import Summits.QuantumFields.BalabanUV.Beta.D1BFx.SectorRecut
import Summits.QuantumFields.BalabanUV.Beta.D1BFx.RankOneBubble

/-!
# `BalabanUV.Beta.D1BFx.LocalVertexForm` — road «BF-x» for binder row D1, slot (K), END row `hGrp gN`, «GN-T12 ∕ FRAME»: A LOCAL LIST VERTEX
# AGAINST A RANK-ONE PARTNER — `biBubble A (realK z z L) B (φ ⊗ ψ)` IS THE VERTEX FORM `Σ_{(x,y,m)∈L} Σ_{g f} m g f · (ψA)(z+x, g) · (Bφ)(z+y, f)`,
# the graded moves of the list land on the two leg ends as lattice differences, and a grading-1 list is bounded by
# `K · (Φ₁·Γ₀ + Φ₀·Γ₁ + Φ₁·Γ₁)` from window bounds `Φ₀ ∕ Φ₁` (values ∕ unit differences of the row end) and `Γ₀ ∕ Γ₁` (column end) — the frame of the
# six `SbT ⊗ ·` ∕ `· ⊗ SbT` pieces of the gluon needle rows T₁ ∕ T₂ (`GluonNeedleGlueT12.h₁∕h₂_of_pieces`)

HONEST DEPENDENCY (cell records, verbatim): «continuum YM on T⁴ ⇐ BetaPertH ∧ nine spine estimates (0/9 proved); BetaPertH ⇐ (D1) ∧ (D4) ∧
CAP+tail; G-an2-4 gates asym, D1 and NE2/3/4.»  HONEST FRAMING (cell contract, verbatim): «discharging `BetaPertH` makes Bałaban's UV stability
UNCONDITIONAL — a real constructive-QFT result; it is NOT the continuum limit and NOT the Clay problem.»  THIS MODULE DISCHARGES NOTHING of the
wall: definitions with bodies ([our objects] the bond-function shift ∕ difference ∕ iterated difference `shiftB` ∕ `fdiffB` ∕ `iterΔ`, the list vertex form
`vtx`, the finite-support vertex form `vform`, the unfolded term `VTerm` with `eval`) and [folklore] finite-sum bookkeeping: the identification of the
mixed two-leg bubble with the vertex form (ONE summability hypothesis on the row end `x ↦ Σ_a ψ x a · A x s a g`, used once in `Summable.tsum_finsetSum`;
everything else is `tsum_eq_sum` over the list's finite supports and the unconditional pull-outs of `RankOneBubble`), the list moves
(`vtx_rowSh∕colSh∕rowDiff∕colDiff∕append∕smulS`), an3's `Graded` induction run ONCE MORE with one vertex (`exists_vterms_of_graded`: every derivation step
recorded as a unit step at one of the two ends), the window estimate for grading 1, and its instance for the transverse-completed Wilson sector
`SbT κ u = realK u u (reixStn ιU (vec₀ κ ++ rem₀ κ))` (grading 1: `graded_vec₀`, `graded_rem₀.weaken`).  No `def … : Prop`, nothing cited, no
hypothesis is a printed statement, 0 sorry.  Asserts NO bound on any table of the road.  Root-level binders hW ∕ hR-sockets ∕ hSX-socket ∕ D1Tel ∕
D1Rep — 0 discharged; (K) NOT closed; NOT D1, NOT `BetaPertH`, NOT continuum, NOT Clay.

ABSOLUTE RULE (cell charter, verbatim): «No internally-minted statement may enter as a cited fact. Every hypothesis is either kernel-proved in
this package or a verbatim quotation of a PUBLISHED theorem with page reference. The manuscript(s) under audit are NOT citable for their own
disputed steps — they are the thing under adjudication; programme-internal (2001/route/tribunal) claims are never citable.»

WHY (owner records `HOME/b2b-balaban-beta-d1-p2/GLUON-NEEDLE-ROWS.md` v0.2 «GN-CELLS», rows «T₁∕T₂ P-piece `SbT ⊗ proj`», «K-piece», «Q̇-piece»; an3-g57
`N36-SPLIT.v1.md` §3′ (4) «against the LOCAL `SbT` the partner vertex supplies lattice differences on the legs»).  After `GluonNeedleGlueT12` the rows
T₁∕T₂ are three n-uniform cell bounds each, `|cellSum n a SbT (piece) μ ν| ≤ C`, whose word is `biBubble (Ga) (SbT μ (b+w)) (Ga) (piece ν b)` with
`piece` a RANK-ONE bond kernel (`RankOneBubbleJets.dJetSw_eq_outer_sub`, `dSw_tensor`, `NeedleNdlShape.ndlPiece_eq_outer`) and `SbT μ (b+w)` a
REALISED LOCATED-PAIR LIST of grading 1 (`CrossERestLists`: `SbE = VEC + DIVₐ + REMₐ`, `SbT = SbE − DIVₐ`).  Leaf-03-g12's `BiBubbleTable` ∕
`GradedBiBubbleTerms` unfold TWO list vertices; here ONE list vertex meets a rank-one partner, and the list's one difference must land on a leg END
(`(ψA)(·)` or `(Bφ)(·)`) — without it the cell is short by `n¹` (bi-localisation alone gives `Σ_w |w|²·nrm(w)⁻²·n⁻³ ≍ n`).
* §1 [our objects] `shiftB`, `fdiffB`, `iterΔ`, `vtx`; [folklore] `iterΔ_shiftB`, `vtx_append∕smulS∕rowSh∕colSh∕sub_left∕sub_right∕rowDiff∕colDiff`.
* §2 [our object] `vform`; [folklore] `applyK_comp_eq_vform`, **`biBubble_outer_right_eq_vform`**, `vform_realK`, **`biBubble_realK_outer`**
  (`biBubble A (realK z z L) B (outer φ ψ) = vtx z L (applyKT ψ A) (applyK B φ)`).
* §3 [our object] `VTerm`; [folklore] **`exists_vterms_of_graded`** (`Graded n L →` a term list with `≥ n` unit steps per term evaluating `vtx z L` for all `z F G`).
* §4 [folklore] `abs_iterΔ_le`, **`exists_vtx_bound_of_graded_one`** (`∃ K R, |vtx z L F G| ≤ K·(Φ₁Γ₀ + Φ₀Γ₁ + Φ₁Γ₁)` from window bounds of radius `R`).
* §5 [folklore] `graded_reixStn`, `SbT_eq_realK`, `graded_one_SbT_list`, **`exists_SbT_outer_bound`** (the frame of the six T₁∕T₂ pieces).
NOT HERE (honest): any letter (leg profiles, `kC`, …), any (1.22) sum, any cell bound; the mirror placement `biBubble A (outer) B (realK)` (T₂) is the
transpose bookkeeping of a later file.  Unit `b2b-balaban-beta-d1-p2` (gen 10), road «BF-x» OWNER; `LEAVES-BFx.md` row (N) «GN-T12 ∕ FRAME».
-/

noncomputable section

------------

→ **TASK TO COMPLETE**
Line by line, retype all of the records exactly.

→ **ANSWER TO THIS EXERCISE**
import Summits.QuantumFields.BalabanUV.Beta.D1BFx.SectorRecut
import Summits.QuantumFields.BalabanUV.Beta.D1BFx.RankOneBubble

/-!
# `BalabanUV.Beta.D1BFx.LocalVertexForm` — road «BF-x» for binder row D1, slot (K), END row `hGrp gN`, «GN-T12 ∕ FRAME»: A LOCAL LIST VERTEX
# AGAINST A RANK-ONE PARTNER — `biBubble A (realK z z L) B (φ ⊗ ψ)` IS THE VERTEX FORM `Σ_{(x,y,m)∈L} Σ_{g f} m g f · (ψA)(z+x, g) · (Bφ)(z+y, f)`,
# the graded moves of the list land on the two leg ends as lattice differences, and a grading-1 list is bounded by
# `K · (Φ₁·Γ₀ + Φ₀·Γ₁ + Φ₁·Γ₁)` from window bounds `Φ₀ ∕ Φ₁` (values ∕ unit differences of the row end) and `Γ₀ ∕ Γ₁` (column end) — the frame of the
# six `SbT ⊗ ·` ∕ `· ⊗ SbT` pieces of the gluon needle rows T₁ ∕ T₂ (`GluonNeedleGlueT12.h₁∕h₂_of_pieces`)

HONEST DEPENDENCY (cell records, verbatim): «continuum YM on T⁴ ⇐ BetaPertH ∧ nine spine estimates (0/9 proved); BetaPertH ⇐ (D1) ∧ (D4) ∧
CAP+tail; G-an2-4 gates asym, D1 and NE2/3/4.»  HONEST FRAMING (cell contract, verbatim): «discharging `BetaPertH` makes Bałaban's UV stability
UNCONDITIONAL — a real constructive-QFT result; it is NOT the continuum limit and NOT the Clay problem.»  THIS MODULE DISCHARGES NOTHING of the
wall: definitions with bodies ([our objects] the bond-function shift ∕ difference ∕ iterated difference `shiftB` ∕ `fdiffB` ∕ `iterΔ`, the list vertex form
`vtx`, the finite-support vertex form `vform`, the unfolded term `VTerm` with `eval`) and [folklore] finite-sum bookkeeping: the identification of the
mixed two-leg bubble with the vertex form (ONE summability hypothesis on the row end `x ↦ Σ_a ψ x a · A x s a g`, used once in `Summable.tsum_finsetSum`;
everything else is `tsum_eq_sum` over the list's finite supports and the unconditional pull-outs of `RankOneBubble`), the list moves
(`vtx_rowSh∕colSh∕rowDiff∕colDiff∕append∕smulS`), an3's `Graded` induction run ONCE MORE with one vertex (`exists_vterms_of_graded`: every derivation step
recorded as a unit step at one of the two ends), the window estimate for grading 1, and its instance for the transverse-completed Wilson sector
`SbT κ u = realK u u (reixStn ιU (vec₀ κ ++ rem₀ κ))` (grading 1: `graded_vec₀`, `graded_rem₀.weaken`).  No `def … : Prop`, nothing cited, no
hypothesis is a printed statement, 0 sorry.  Asserts NO bound on any table of the road.  Root-level binders hW ∕ hR-sockets ∕ hSX-socket ∕ D1Tel ∕
D1Rep — 0 discharged; (K) NOT closed; NOT D1, NOT `BetaPertH`, NOT continuum, NOT Clay.

ABSOLUTE RULE (cell charter, verbatim): «No internally-minted statement may enter as a cited fact. Every hypothesis is either kernel-proved in
this package or a verbatim quotation of a PUBLISHED theorem with page reference. The manuscript(s) under audit are NOT citable for their own
disputed steps — they are the thing under adjudication; programme-internal (2001/route/tribunal) claims are never citable.»

WHY (owner records `HOME/b2b-balaban-beta-d1-p2/GLUON-NEEDLE-ROWS.md` v0.2 «GN-CELLS», rows «T₁∕T₂ P-piece `SbT ⊗ proj`», «K-piece», «Q̇-piece»; an3-g57
`N36-SPLIT.v1.md` §3′ (4) «against the LOCAL `SbT` the partner vertex supplies lattice differences on the legs»).  After `GluonNeedleGlueT12` the rows
T₁∕T₂ are three n-uniform cell bounds each, `|cellSum n a SbT (piece) μ ν| ≤ C`, whose word is `biBubble (Ga) (SbT μ (b+w)) (Ga) (piece ν b)` with
`piece` a RANK-ONE bond kernel (`RankOneBubbleJets.dJetSw_eq_outer_sub`, `dSw_tensor`, `NeedleNdlShape.ndlPiece_eq_outer`) and `SbT μ (b+w)` a
REALISED LOCATED-PAIR LIST of grading 1 (`CrossERestLists`: `SbE = VEC + DIVₐ + REMₐ`, `SbT = SbE − DIVₐ`).  Leaf-03-g12's `BiBubbleTable` ∕
`GradedBiBubbleTerms` unfold TWO list vertices; here ONE list vertex meets a rank-one partner, and the list's one difference must land on a leg END
(`(ψA)(·)` or `(Bφ)(·)`) — without it the cell is short by `n¹` (bi-localisation alone gives `Σ_w |w|²·nrm(w)⁻²·n⁻³ ≍ n`).
* §1 [our objects] `shiftB`, `fdiffB`, `iterΔ`, `vtx`; [folklore] `iterΔ_shiftB`, `vtx_append∕smulS∕rowSh∕colSh∕sub_left∕sub_right∕rowDiff∕colDiff`.
* §2 [our object] `vform`; [folklore] `applyK_comp_eq_vform`, **`biBubble_outer_right_eq_vform`**, `vform_realK`, **`biBubble_realK_outer`**
  (`biBubble A (realK z z L) B (outer φ ψ) = vtx z L (applyKT ψ A) (applyK B φ)`).
* §3 [our object] `VTerm`; [folklore] **`exists_vterms_of_graded`** (`Graded n L →` a term list with `≥ n` unit steps per term evaluating `vtx z L` for all `z F G`).
* §4 [folklore] `abs_iterΔ_le`, **`exists_vtx_bound_of_graded_one`** (`∃ K R, |vtx z L F G| ≤ K·(Φ₁Γ₀ + Φ₀Γ₁ + Φ₁Γ₁)` from window bounds of radius `R`).
* §5 [folklore] `graded_reixStn`, `SbT_eq_realK`, `graded_one_SbT_list`, **`exists_SbT_outer_bound`** (the frame of the six T₁∕T₂ pieces).
NOT HERE (honest): any letter (leg profiles, `kC`, …), any (1.22) sum, any cell bound; the mirror placement `biBubble A (outer) B (realK)` (T₂) is the
transpose bookkeeping of a later file.  Unit `b2b-balaban-beta-d1-p2` (gen 10), road «BF-x» OWNER; `LEAVES-BFx.md` row (N) «GN-T12 ∕ FRAME».
-/

noncomputable section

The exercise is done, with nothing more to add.